It should be noted that the above manner of controlling the facial muscle data of the virtual character is only used as an example, and other manners may be used to control the facial muscle data of the virtual character, and the muscle area corresponding to each action unit may be arbitrary, and the value may be arbitrary when the parameter value of the action unit is set based on the expression label, which is not limited in this embodiment.

It should be noted that, the step 330 and the step 340 are parallel steps, and the step 330 may be performed first and then the step 340 may be performed first, the step 340 may be performed first and then the step 330 may be performed, and the step 330 and the step 340 may be performed synchronously, which is not limited in this embodiment.

And 350, fusing the mouth shape animation and the expression animation to obtain the facial animation of the virtual character.

Schematically, as shown in fig. 5, fig. 5 is a schematic diagram of the overall flow of the scheme of the present embodiment.

The expression tag data is input into a facial animation generating model with a T2F function (or the expression tag data is processed by using a facial animation generating algorithm), firstly, text content in the expression tag data is subjected to voice conversion to obtain audio data, the audio data is stored into an audio buffer 510, and a mouth shape animation 520 and an expression animation 530 are respectively generated based on the audio data. The step of performing the facial expression label time alignment, the facial expression label stream extraction, the facial expression animation stream transition optimization and the like based on the audio data is needed when the facial expression animation 530 is generated. Finally, the mouth shape animation 520 and the expression animation 530 are subjected to curve fusion, the facial animation of the virtual character is output, when the facial animation is played, the audio data corresponds to the mouth shape of the text content expressed by the virtual character, the facial expression of the virtual character when the text content is expressed corresponds to the expression label, and the emotion change of the virtual character is smooth when different expressions are switched.
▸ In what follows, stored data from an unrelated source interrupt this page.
/-!
# Charged energy gap — lens-3 g64, node «BarlowRef» (R3): the designate pair re-typed over BARLOW-IMAGE references

Cell `decomp-a2c`, seat lens-3, generation 64, part P-N‴ (over part P-Z₅⁰ `…Theorems.ChargedEnergyGapResidualSF`).  ELEMENTARY·PROVED
(definitions, order lemmas, record cones, the chain to the bulk residual, the witness); 0 sorry; standard axioms.

WHY (the g64 feasibility audit, memo g64 §1; critic rows 1188 (C), 1191 (B)).  The 14231 residual of record after generation 63 is
`BulkFarResidueBoundSF (3/5) (1/3) 3 (1/100) 160 80 (1/2100) (1/46) B_H`: the bulk far residue charged to shell mass, transition mass and the
priced-near count with budgets `(B_T, B_χ) = (1/2100, 1/46)`.  Every charging scheme the seat can certify pays the LOAD of a carrier `c`
(`Σ_{pairs (y, z) routed through c} |y − z|⁻⁶ / #carriers(y, z)`) from `B_T`; the load is `∝ ρ_src·ρ_tgt` and the carrier count `∝ ρ_carriers`,
and under the record reference hypotheses `(s, lam, ℓ) = (3/5, 1/3, 3)` the only certified bounds are the ball count `ρ ≤ 8.84` (separation
`3/5`) against the labelled-patch floor `109` sites per `6.19`-ball (`≈ 0.11` per unit volume): a density CONTRAST of `≈ 80` that no admissible
reference realises (the references the reduction (N𝄪ˢ) actually presents are fcc / hcp supercells) but that the three physical hypotheses do
not cheaply exclude either (the site virial only caps the nearest-neighbour distance from below by `≈ 0.75`).  With the isotropic tube kernel
`4π²r²ρ²/(6(a₀+b₀)²)` the worst-case load/`B_T` ratio of the generation-63 scheme «6 × 109» is `13–24` (slab calibration `0.3–0.54` BEFORE the
discretisation slop) — not provable as dimensioned; whereas with the reference pinned to a BARLOW IMAGE (lattice constant `a ∈ [9/10, 11/10]`,
layer spacing `h ∈ [0.66a, 0.90a]`, density `∈ [0.966, 2.16]`, exact layer coordinates) the same kernel against exact block counts gives
`0.06–0.31` at block radius `18–39` in the worst isotropic geometry and `0.004–0.06` in the slab / pays-to-the-floor geometries (memo g64 §1, table).

THE MOVE (lens «one certified translation + split beneath», third re-typing after (R1) μ-gauge and (R2) site-stress): ADD ONE BINDER
`IsBarlowImage P.points` (the tree's predicate, `…CoherenceDial` §1, window included) to the reference block of the designate pair, leaving all
twelve dials and the conclusion verbatim:
* §R1 `labelledWithin_of_isBarlowImage`, `isLabelledRef_of_isBarlowImage` — a Barlow image is `(lam, ℓ)`-labelled for every `lam ≥ 0`, `ℓ`
  (identity labelling), so the new binder SUBSUMES the labelling binder (kept for verbatim dials);
* §R2 ★ `LocalSeamTransferBoundB` (H𝄪ᴮ) := (H𝄪ˢ) with the extra binder — WEAKER than (H𝄪ˢ) (`localSeamTransferBoundB_of_S`, hence than (H𝄪ʳ));
  ★ `LocalSeamReductionB` (N𝄪ᴮ) := (H𝄪ᴮ) → leaf — STRONGER than (N𝄪ˢ) (`localSeamReductionS_of_B`), WEAKER than the leaf
  (`localSeamReductionB_of_budget`); glue `farLabelledFloorCoredBudgetW_of_localB` (modus ponens); monotonicity in `μ₀`, `C_T`, `Cχ`;
* §R3 ★★ record cones `chargedEnergyGap_of_localLedgerB` (any `ϱ`, any weight system) and `chargedEnergyGap_of_maxCoverLocalLedgerB_record`
  (`ϱ = 160`, THE RECORD-DESIGNATE OF GENERATION 64): ten leaves ⟹ `ChargedEnergyGap`, kernel-checked;
* §R4 the rotation sub-family `RotationFamilyB` (⟸ (H𝄪ᴮ) by specialisation; ⟸ `RotationFamilyS`), the residual ★ `BulkFarResidueBoundB s lam ℓ μ₀
  ϱ ϱχ B_T B_χ B_H` (the bulk far-residue bound demanded only of (H𝄪ᴮ)'s references; ⟸ `BulkFarResidueBoundSF`), and ★★ `rotationFamilyB_of_bulkB`
  — the chain P-X/P-Y/P-Z₃ pointwise (its three lemmas use only separation, invariance and site-stress-freeness) — with the record instance
  `rotationFamilyB_record_of_bulkBoundB`: `BulkFarResidueBoundB (3/5) (1/3) 3 (1/100) 160 80 (1/2100) (1/46) B_H ⟹ RotationFamilyB (record)`;
* §R5 ★★ THE WITNESS: `Fcc.nine_tenths_le_a0_sqrt2` — the Lennard-Jones fcc equilibrium spacing satisfies `9/10 ≤ a₀√2` (from the certified
  Epstein-sum window `491/5000 ≤ a₀⁶`, `…StabilityNumerics.le_pow_six`; numerically `a₀√2 ≈ 0.9712`), so `Fcc.isBarlowImage_fccRef_a0`: the P-L
  witness `fccRef a₀` IS a Barlow image, and `hypothesisBlockB_record_inhabited`: the six-hypothesis block of (H𝄪ᴮ) at the record dials is inhabited
  (separated `3/5`, labelled `(1/3, 3)`, Barlow image, force-free, site-stress-free, `HarmStableModRot (1/100)`);
* §R6 ★ `TubeLoad` / `TubeLoadBound s r a₀ b₀ K` — THE PER-SITE PASS-LOAD (critic row 1191 P-Z₅c (i)×(ii), scheme-independent part): for a site
  `c`, finite source / target sets at distances `≥ a₀` / `≥ b₀` from `c`, the kernel mass `Σ |y − z|⁻⁶` of the pairs whose segment passes within
  `r` of `c`; stated as a `Prop`-valued bound over separated Barlow-image references (no constant asserted here; the table of memo g64 §1 names
  the candidates `K ≈ 4π²r²ρ²/(6(a₀+b₀)²)`), with its monotonicity.  The share / budget comparison (iii) is scheme-dependent and is P-Z₅d's;
* §R7 ★ THE SHADOW LEMMAS `tube_shadow` / `tube_shadow_ball` (Euclidean half of the tube-load lemma P-Z₅c′): if `[y, z]` passes within `r` of `c`
  and `dist y c = a > r`, `dist z c = b`, then `z` lies within `r(a+b)/(a−r)` of the ray from `c` away from `y` (parameter window
  `[(b−r)/(a+r), (b+r)/(a−r)]`), hence in the closed ball of radius `2r(a+b)/(a−r)` about `c + (b/a)•(c − y)` — what the Barlow ball counts sum over.

COST TO THE PARTNER (N𝄪ᴮ) versus (N𝄪ˢ): NIL beyond typing — (N𝄪ˢ)'s proof obligations (part P-I(2/2), `…SiteStressFreeA` §N1 docstring) already
chart all far matter on fcc(`a₀`) / hcp(`a*, h*`) supercells plus complete coherent seams, whose point sets ARE Barlow images
(`Fcc.isBarlowImage_fccRef_a0` below; `isBarlowImage_barlowStacking` for hcp, window `[9/10, 11/10] × [0.66a, 0.90a]` to be met by `(a*, h*)` —
the same equilibrium-window obligation «STAB-k» the (R2) pair already owes).  GAIN: the residual's reference is an isometric copy of an explicit
`barlowStacking a h s`: density, separation (`≥ min(a, √(a²/3 + h²)) ≥ 0.83`), covering radius and layer coordinates are certified constants,
and the labelled-patch floor `109 / 6.19-ball` is replaced by exact counts.
-/

noncomputable section

open scoped Classical
open Literature.MathematicalPhysics.StatisticalMechanics Literature.Geometry.DiscreteGeometry
open Summit.AtomisticToContinuum.Crystallization.Theses.PricedLinkCensus
open Summit.AtomisticToContinuum.Crystallization.Theorems.ChargedEnergyGapNegative

namespace Summit.AtomisticToContinuum.Crystallization.Theorems.ChargedEnergyGapChartDial

/-! ## §R1 Barlow images are labelled references (identity labelling) -/

section BarlowLabelled

/-- A configuration whose point set is a Barlow image is `(lam, ℓ)`-labelled at every one of its points, for every `lam ≥ 0` and every `ℓ`:
take the image itself as label set and the identity as label map. -/
theorem labelledWithin_of_isBarlowImage {P : PeriodicConfiguration 3} (hB : IsBarlowImage P.points) {lam : ℝ} (ℓ : ℝ) (hlam : 0 ≤ lam)
    {p : E3} (hp : p ∈ P.points) : LabelledWithin lam ℓ P p := by
  refine ⟨P.points, hB, id, p, hp, rfl, fun x hx _ => hx, fun q hq hqp => ⟨q, hq, ?_, rfl⟩, fun x _ x' _ _ _ => ?_⟩
  · have := dist_nonneg (x := q) (y := p)
    linarith
  · simp only [id, sub_self, norm_zero]
    exact mul_nonneg hlam (norm_nonneg _)

/-- ★ A Barlow-image reference is a `(lam, ℓ)`-labelled reference for every `lam ≥ 0`, `ℓ`: the binder `IsBarlowImage P.points` subsumes
`IsLabelledRef lam ℓ P`. -/
theorem isLabelledRef_of_isBarlowImage {P : PeriodicConfiguration 3} (hB : IsBarlowImage P.points) {lam : ℝ} (ℓ : ℝ) (hlam : 0 ≤ lam) :
    IsLabelledRef lam ℓ P :=
  fun _ hy => labelledWithin_of_isBarlowImage hB ℓ hlam (P.mem_points_of_mem_motif hy)

end BarlowLabelled

/-! ## §R2 ★ The (R3) re-typed designate pair (H𝄪ᴮ)/(N𝄪ᴮ) -/

section PairB

variable (s lam ℓ μ₀ τ lamQ ϱ b₀ r_S C_T ϱχ Cχ : ℝ)

/-- piece LOCAL-TRANSFERᴮ(`C_T`, `Cχ`, `ϱχ`) · **THE (R3) RE-TYPED (H𝄪ˢ)**: the localised seam transfer bound VERBATIM (twelve dials, conclusion),
with ONE MORE binder on the reference, `IsBarlowImage P.points` (the reference point set is an isometric image of a Barlow stacking with lattice
constant `a ∈ [9/10, 11/10]` and layer spacing `h`, `27a²/50 ≤ h² ≤ 121a²/150`) · WEAKER than (H𝄪ˢ) (`localSeamTransferBoundB_of_S`) ·
UNDECIDED→TRUE-leaning at the record (as (H𝄪ˢ): ROT-OSC void without excision, complete seam stacks invisible; the rotation instances reduce to
`BulkFarResidueBoundB`, §R4) · INSTRUMENTABLE · ATTACKABLE-M.  Why it might fail: as (H𝄪ˢ) — an excised-collar geometry beating the charging
budgets `(C_T, Cχ) = (1/(3·10⁶), 10⁻⁵)` of a genuine strain field; the Barlow binder removes only the non-physical density-contrast instances. -/
def LocalSeamTransferBoundB : Prop :=
  ∃ C_H : ℝ, 0 ≤ C_H ∧ ∀ (P : PeriodicConfiguration 3) (C X : Set E3) (β₀ : E3 → E3 → E3) (k : ℕ) (S : Fin k → CutPiece)
    (m : ℕ) (D : Fin m → Set E3) (σ : Fin m → Bool),
    IsSeparatedRef s P → IsLabelledRef lam ℓ P → IsBarlowImage P.points → IsForceFree P → IsSiteStressFree P → HarmStableModRot μ₀ P →
    IsInvariantSet P C → IsInvariantSet P X → IsGlobalCocycle P β₀ → IsSeamSystem b₀ r_S P S →
    SmallStrain τ P X (volterraField P S β₀) → (∀ i, IsInvariantSet P (D i)) →
      -(C_T * shellMassL ϱχ D σ P X ϱ C) - Cχ * transMassL ϱχ D σ P X ϱ C - C_H * (pricedNearCountL ϱχ D σ P X ϱ C : ℝ) ≤
        modelFarL ϱχ D σ (volterraField P S β₀) P X lamQ ϱ C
Optionally, the face animation generation model is a model trained and generated based on a plurality of action units AU. Common categories of action units AU include, but are not limited to: AU1: describing the degree to which the inner eyebrow moves upward; AU2: describing the degree to which the outer eyebrow moves upward; AU4: describing the extent to which the eyebrows move downwardly; AU5: describing the extent to which the upper eyelid moves upward; AU6: describing the degree of upward movement of the cheekbones; AU7: describing the extent to which the eyelid is contracted; AU9: describing the extent of nose collapse; AU10: describing the extent to which the upper lip moves upward; AU12: describing the degree of upward movement of the mouth angle; AU14: describing the extent of depression of the cheek bones; AU15: describing the degree to which the mouth angle moves downward; AU17: describing the extent to which the chin moves upward; AU20: describing the lips being pulled laterally and flattened; AU23: describing the degree of lip compression; AU25: describing the degree of lip separation; AU26: describing the extent to which the chin moves downward; AU45: the number of blinks is described.
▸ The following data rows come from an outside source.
/-!
# `SusceptibilityToPoincare` — the strong-coupling window of the crux, unconditionally

Support for crux `stmt-QuantumFields-9441`
(`Summit.QuantumFields.YangMills.Theses.FradkinShenkerFlow.SusceptibilityToPoincare`, FS ⇒ UP). The crux's
CONCLUSION UP(r, β) — the uniform single-link heat-bath Poincaré inequality
`Var_{μ_{β,S}}(F) ≤ C ∑_ℓ ∫∫ (F U − F(U[ℓ ↦ g]))² dν_ℓ^U(g) dμ_{β,S}(U)` for every torus side `2S+1` and every
bounded measurable `F`, `ν_ℓ^U = Haar.tilted(−β S_W(U[ℓ ↦ ·]))` — is proved OUTRIGHT, with `C = 1`, for every
compact group `G` carrying a lattice representation `r` and every coupling `0 ≤ β ≤ β₀(r)`,
`β₀(r) = 1 / (128 (√N + 1) (2√N + 1)²)` (`N = r.N`):

* `heatBathPoincare_smallBeta` — UP(r, β) with constant `1` on `[0, β₀(r)]`;
* `fs_imp_up_smallBeta` — hence the crux's implication FS(r, β) ⇒ UP(r, β) holds on `[0, β₀(r)]` for every
  compact simple `G` (the hypothesis FS is idle there);
* `no_bottleneck_smallBeta` — tightness for the negative side: on `[0, β₀(r)]` NO family of measurable events
  with Wilson mass in `[δ, 1 − δ]` can have vanishing heat-bath boundary flux (by the landed bottleneck lemma
  `Negative.not_uniformHeatBathPoincare_of_bottleneck`), so every witness of the standing conditional
  refutations (`Negative/FalseOfTwistSectorInputs`, `Negative/TwistSectorSimplyConnected`) lives at `β > β₀(G, r)`.

Proof: the one-link heat baths of `μ_{β,S} = (Haar^{⊗E}).tilted(−β S_W)` satisfy the Kantorovich–Rubinstein
Dobrushin condition of the tree's abstract theorem `StrongPinningPoincare.HeatBath.variance_le_of_kr` with
column sums `≤ 1/2`: along the tilt interpolation between two backgrounds differing at one link `j`, the
perturbation lemma `abs_integral_tilted_add_sub_le` needs only (a) the mixed Lipschitz bound of the Wilson action
`Lattice.abs_dd_wilsonAction_le` (column sums `≤ 64` in `d = 4`) and (b) a variance bound for Lipschitz
observables under the interpolating one-link laws — which at small `β` is the TRIVIAL one, `Var ψ ≤ (Lip ψ · diam)²`
for the Frobenius distance through `ρ` (diameter `≤ 2√N`), valid under any probability measure
(`integral_sq_sub_integral_le_sq`). No cluster expansion, curvature or simplicity of `G` is used. This is the
`s = 0` companion of the route's landed `StrongPinningPoincare_proof` (which covers pinning strengths
`s ≥ c(1+β)` instead of small `β`).
-/

noncomputable section

open MeasureTheory Function Real Filter Topology
open scoped Matrix
open Literature.MathematicalPhysics.QuantumFieldTheory
open Summit.QuantumFields.YangMills.Theorems.StrongPinningPoincare

namespace Summit.QuantumFields.YangMills.Theorems.SusceptibilityToPoincare.StrongCoupling

/-- **Variance of an observable of bounded oscillation**: on a probability space, if `|ψ a − ψ b| ≤ K` for all
`a, b` (`ψ` bounded measurable), then `∫ (ψ − ∫ ψ)² ≤ K²`. [folklore] -/
theorem integral_sq_sub_integral_le_sq {S : Type*} [MeasurableSpace S] (ν : Measure S)
    [IsProbabilityMeasure ν] {ψ : S → ℝ} (hψm : Measurable ψ) (hψb : ∃ C, ∀ s, |ψ s| ≤ C)
    {K : ℝ} (hosc : ∀ a b, |ψ a - ψ b| ≤ K) :
    ∫ s, (ψ s - ∫ s', ψ s' ∂ν) ^ 2 ∂ν ≤ K ^ 2 := by
  obtain ⟨C, hC⟩ := hψb
  have hψi : Integrable ψ ν := Integrable.of_bound hψm.aestronglyMeasurable C
    (ae_of_all _ fun s => by rw [Real.norm_eq_abs]; exact hC s)
  have hdev : ∀ s, |ψ s - ∫ s', ψ s' ∂ν| ≤ K := fun s => by
    have h1 : ∫ s', (ψ s - ψ s') ∂ν = ψ s - ∫ s', ψ s' ∂ν := by
      rw [integral_sub (integrable_const _) hψi]
      simp
    rw [← h1]
    calc |∫ s', (ψ s - ψ s') ∂ν| ≤ ∫ s', |ψ s - ψ s'| ∂ν := abs_integral_le_integral_abs
      _ ≤ ∫ _s', K ∂ν := integral_mono_of_nonneg (ae_of_all _ fun _ => abs_nonneg _)
          (integrable_const K) (ae_of_all _ fun s' => hosc s s')
      _ = K := by simp
  calc ∫ s, (ψ s - ∫ s', ψ s' ∂ν) ^ 2 ∂ν ≤ ∫ _s, K ^ 2 ∂ν := by
        refine integral_mono_of_nonneg (ae_of_all _ fun _ => sq_nonneg _) (integrable_const _)
          (ae_of_all _ fun s => ?_)
        calc (ψ s - ∫ s', ψ s' ∂ν) ^ 2 = |ψ s - ∫ s', ψ s' ∂ν| ^ 2 := (sq_abs _).symm
          _ ≤ K ^ 2 := pow_le_pow_left₀ (abs_nonneg _) (hdev s) 2
    _ = K ^ 2 := by simp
Illustratively, reference may be made to the facial animation 150 of FIG. 1, where AU4 is used to control the muscles of the eyebrow area of the virtual character. By setting the values of the parameters in each action unit AU, the facial muscles of the virtual character can be controlled to make corresponding expressions, such as: the parameter in AU1 is the degree of upward movement of the inner eyebrow, the range of the parameter is (0-1), the corresponding parameter is 1 when the inner eyebrow of AU1 is the highest, and the corresponding parameter is 0.5 when the inner eyebrow of AU1 is half.

The expression intensity in each expression label corresponds to different weight combinations of parameters in the prior action unit AU, and when the expression animation is generated, parameters of key frames in the animation are designated, and then parameters of all frames in the animation can be obtained through smooth transition operation.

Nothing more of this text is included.